» WORK INSTRUCTION: Each line in the records below, from the one that contains "ℕ → ProbabilityMeasure" to the one that contains "(hhG : ∀ x, |h", should be reproduced exactly, the first and last included.

Start of SOURCE MATERIAL

/-- **Transfer of integrals along weak convergence under a uniform second-moment domination.**
If `κ_k → κ` weakly (probability measures), `h` is continuous, `|h| ≤ G` with `G` continuous, and
`∫ G² dκ_k ≤ M` for all `k`, then `h ∈ L¹(κ)` and `∫ h dκ_k → ∫ h dκ`. [folklore] -/
theorem tendsto_integral_of_tendsto_of_sq_le {κs : ℕ → ProbabilityMeasure X} {κ : ProbabilityMeasure X}
    (hlim : Tendsto κs atTop (𝓝 κ)) {h G : X → ℝ} (hh : Continuous h) (hG : Continuous G)
    (hhG : ∀ x, |h x| ≤ G x) {M : ℝ} (hint : ∀ k, Integrable (fun x => G x ^ 2) (κs k : Measure X))
    (hM : ∀ k, ∫ x, G x ^ 2 ∂(κs k : Measure X) ≤ M) :
    Integrable h (κ : Measure X) ∧
      Tendsto (fun k => ∫ x, h x ∂(κs k : Measure X)) atTop (𝓝 (∫ x, h x ∂(κ : Measure X))) := by
  have hG0 : ∀ x, 0 ≤ G x := fun x => (abs_nonneg _).trans (hhG x)
  have hG2c : Continuous fun x => G x ^ 2 := hG.pow 2
  obtain ⟨hG2i, hG2M⟩ := integrable_of_tendsto_of_integral_le hlim hG2c (fun x => by positivity) hint hM
  -- integrability of `h` : `|h| ≤ G ≤ 1 + G²`
  have hdom : ∀ x, |h x| ≤ 1 + G x ^ 2 := fun x => (hhG x).trans (by nlinarith [hG0 x])
  have hint_h : ∀ ρ : Measure X, Integrable (fun x => G x ^ 2) ρ → IsFiniteMeasure ρ → Integrable h ρ := by
    intro ρ hρ _
    exact ((integrable_const (1:ℝ)).add hρ).mono' hh.aestronglyMeasurable
      (Eventually.of_forall fun x => by rw [Real.norm_eq_abs]; exact hdom x)
  have hhi : Integrable h (κ : Measure X) := hint_h _ hG2i inferInstance
  have hhik : ∀ k, Integrable h (κs k : Measure X) := fun k => hint_h _ (hint k) inferInstance
  refine ⟨hhi, Metric.tendsto_atTop.2 fun ε hε => ?_⟩
  -- truncation level
  set L : ℝ := 3 * (max M 0 + 1) / ε with hL
  have hL0 : 0 < L := by rw [hL]; positivity
  have hML : M / L ≤ ε / 3 := by
    rw [div_le_iff₀ hL0, hL]
    have : M ≤ max M 0 := le_max_left _ _
    have h2 : ε / 3 * (3 * (max M 0 + 1) / ε) = max M 0 + 1 := by field_simp
    rw [h2]; linarith
  -- the truncated function as a bounded continuous function
  set hL_bcf : X →ᵇ ℝ := BoundedContinuousFunction.mkOfBound
    ⟨fun x => max (-L) (min L (h x)), continuous_const.max (continuous_const.min hh)⟩ (2 * L)
    (fun x y => by
      simp only [ContinuousMap.coe_mk, Real.dist_eq]
      have b1 : ∀ z, |max (-L) (min L (h z))| ≤ L := fun z =>
        abs_le.2 ⟨le_max_left _ _, max_le (by linarith) (min_le_left _ _)⟩
      calc _ ≤ |max (-L) (min L (h x))| + |max (-L) (min L (h y))| := abs_sub _ _
        _ ≤ L + L := add_le_add (b1 x) (b1 y)
        _ = 2 * L := by ring) with hbcf
  have hbcf_apply : ∀ x, hL_bcf x = max (-L) (min L (h x)) := fun x => rfl
  have hconv := (ProbabilityMeasure.tendsto_iff_forall_integral_tendsto.1 hlim) hL_bcf
  simp only [hbcf_apply] at hconv
  obtain ⟨K, hK⟩ := Metric.tendsto_atTop.1 hconv (ε / 3) (by positivity)
  refine ⟨K, fun k hk => ?_⟩
  have e1 := abs_integral_sub_integral_trunc_le (κs k : Measure X) hh hhG (hint k) (hM k) hL0 (hhik k)
  have e2 := abs_integral_sub_integral_trunc_le (κ : Measure X) hh hhG hG2i hG2M hL0 hhi
  have e3 := hK k hk
  rw [Real.dist_eq] at e3 ⊢
  set A := ∫ x, h x ∂(κs k : Measure X)
  set B := ∫ x, max (-L) (min L (h x)) ∂(κs k : Measure X)
  set C := ∫ x, max (-L) (min L (h x)) ∂(κ : Measure X)
  set D := ∫ x, h x ∂(κ : Measure X)
  have key : |A - D| ≤ |A - B| + |B - C| + |D - C| := by
    calc |A - D| ≤ |A - B| + |B - D| := abs_sub_le A B D
      _ ≤ |A - B| + (|B - C| + |C - D|) := add_le_add le_rfl (abs_sub_le B C D)
      _ = |A - B| + |B - C| + |D - C| := by rw [abs_sub_comm C D]; ring
  calc |A - D| ≤ |A - B| + |B - C| + |D - C| := key
    _ < ε := by linarith [e1.trans hML, e2.trans hML, e3]

end Transfer

/-! ### Site moments of the window measures -/

variable {ω₂ lam β γ T_L T_R : ℝ}

/-- **The window measures inherit the site-uniform moment bounds** (zero padding outside the chain):
for every `m` there is `C'` with `∫ (|q_z|^m + |p_z|^m) d((μ_N).map (embed N c)) ≤ C'` for all `N, c, z`,
the integrand being integrable. [folklore] -/
theorem site_moment_window_le (μ : (N : ℕ) → Measure (PhaseSpace N)) (hprob : ∀ N, IsProbabilityMeasure (μ N))
    (hmom : ∀ m : ℕ, ∃ C : ℝ, ∀ (N : ℕ) (i : Fin N),
      Integrable (fun x : PhaseSpace N => |x.1 i| ^ m + |x.2 i| ^ m) (μ N) ∧
        ∫ x, (|x.1 i| ^ m + |x.2 i| ^ m) ∂(μ N) ≤ C) (m : ℕ) :
    ∃ C' : ℝ, 0 ≤ C' ∧ ∀ (N c : ℕ) (z : ℤ),
      Integrable (fun σ : ChainConfig => |(σ z).1| ^ m + |(σ z).2| ^ m) ((μ N).map (embed N c)) ∧
        ∫ σ, (|(σ z).1| ^ m + |(σ z).2| ^ m) ∂((μ N).map (embed N c)) ≤ C' := by
  obtain ⟨C, hC⟩ := hmom m
  refine ⟨max C 2, le_max_of_le_right zero_le_two, fun N c z => ?_⟩
  have hcont : Continuous fun σ : ChainConfig => |(σ z).1| ^ m + |(σ z).2| ^ m :=
    ((continuous_abs.comp (continuous_fst.comp (continuous_apply z))).pow m).add
      ((continuous_abs.comp (continuous_snd.comp (continuous_apply z))).pow m)
  have hmeas := hcont.aestronglyMeasurable (μ := (μ N).map (embed N c))
  rw [integrable_map_measure hmeas (measurable_embed N c).aemeasurable,
    integral_map (measurable_embed N c).aemeasurable hmeas]
  by_cases h : 0 ≤ z + c ∧ z + c < N
  · have he : ∀ x : PhaseSpace N, |(embed N c x z).1| ^ m + |(embed N c x z).2| ^ m =
        |x.1 ⟨(z + c).toNat, by omega⟩| ^ m + |x.2 ⟨(z + c).toNat, by omega⟩| ^ m := fun x => by
      simp only [embed_apply_of N c x h]
    simp only [Function.comp_def, he]
    exact ⟨(hC N _).1, (hC N _).2.trans (le_max_left _ _)⟩
  · have he : ∀ x : PhaseSpace N, |(embed N c x z).1| ^ m + |(embed N c x z).2| ^ m =
        |(0:ℝ)| ^ m + |(0:ℝ)| ^ m := fun x => by
      simp only [embed_apply_of_not N c x h]
    simp only [Function.comp_def, he]
    haveI := hprob N
    refine ⟨integrable_const _, ?_⟩
    rw [integral_const, probReal_univ, one_smul]
    have : |(0:ℝ)| ^ m ≤ 1 := by
      rw [abs_zero]
      rcases Nat.eq_zero_or_pos m with hm | hm
      · simp [hm]
      · simp [zero_pow hm.ne']
    linarith [le_max_right C 2]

End of SOURCE MATERIAL

» RESULT OF THIS TASK:
theorem tendsto_integral_of_tendsto_of_sq_le {κs : ℕ → ProbabilityMeasure X} {κ : ProbabilityMeasure X}
    (hlim : Tendsto κs atTop (𝓝 κ)) {h G : X → ℝ} (hh : Continuous h) (hG : Continuous G)
    (hhG : ∀ x, |h x| ≤ G x) {M : ℝ} (hint : ∀ k, Integrable (fun x => G x ^ 2) (κs k : Measure X))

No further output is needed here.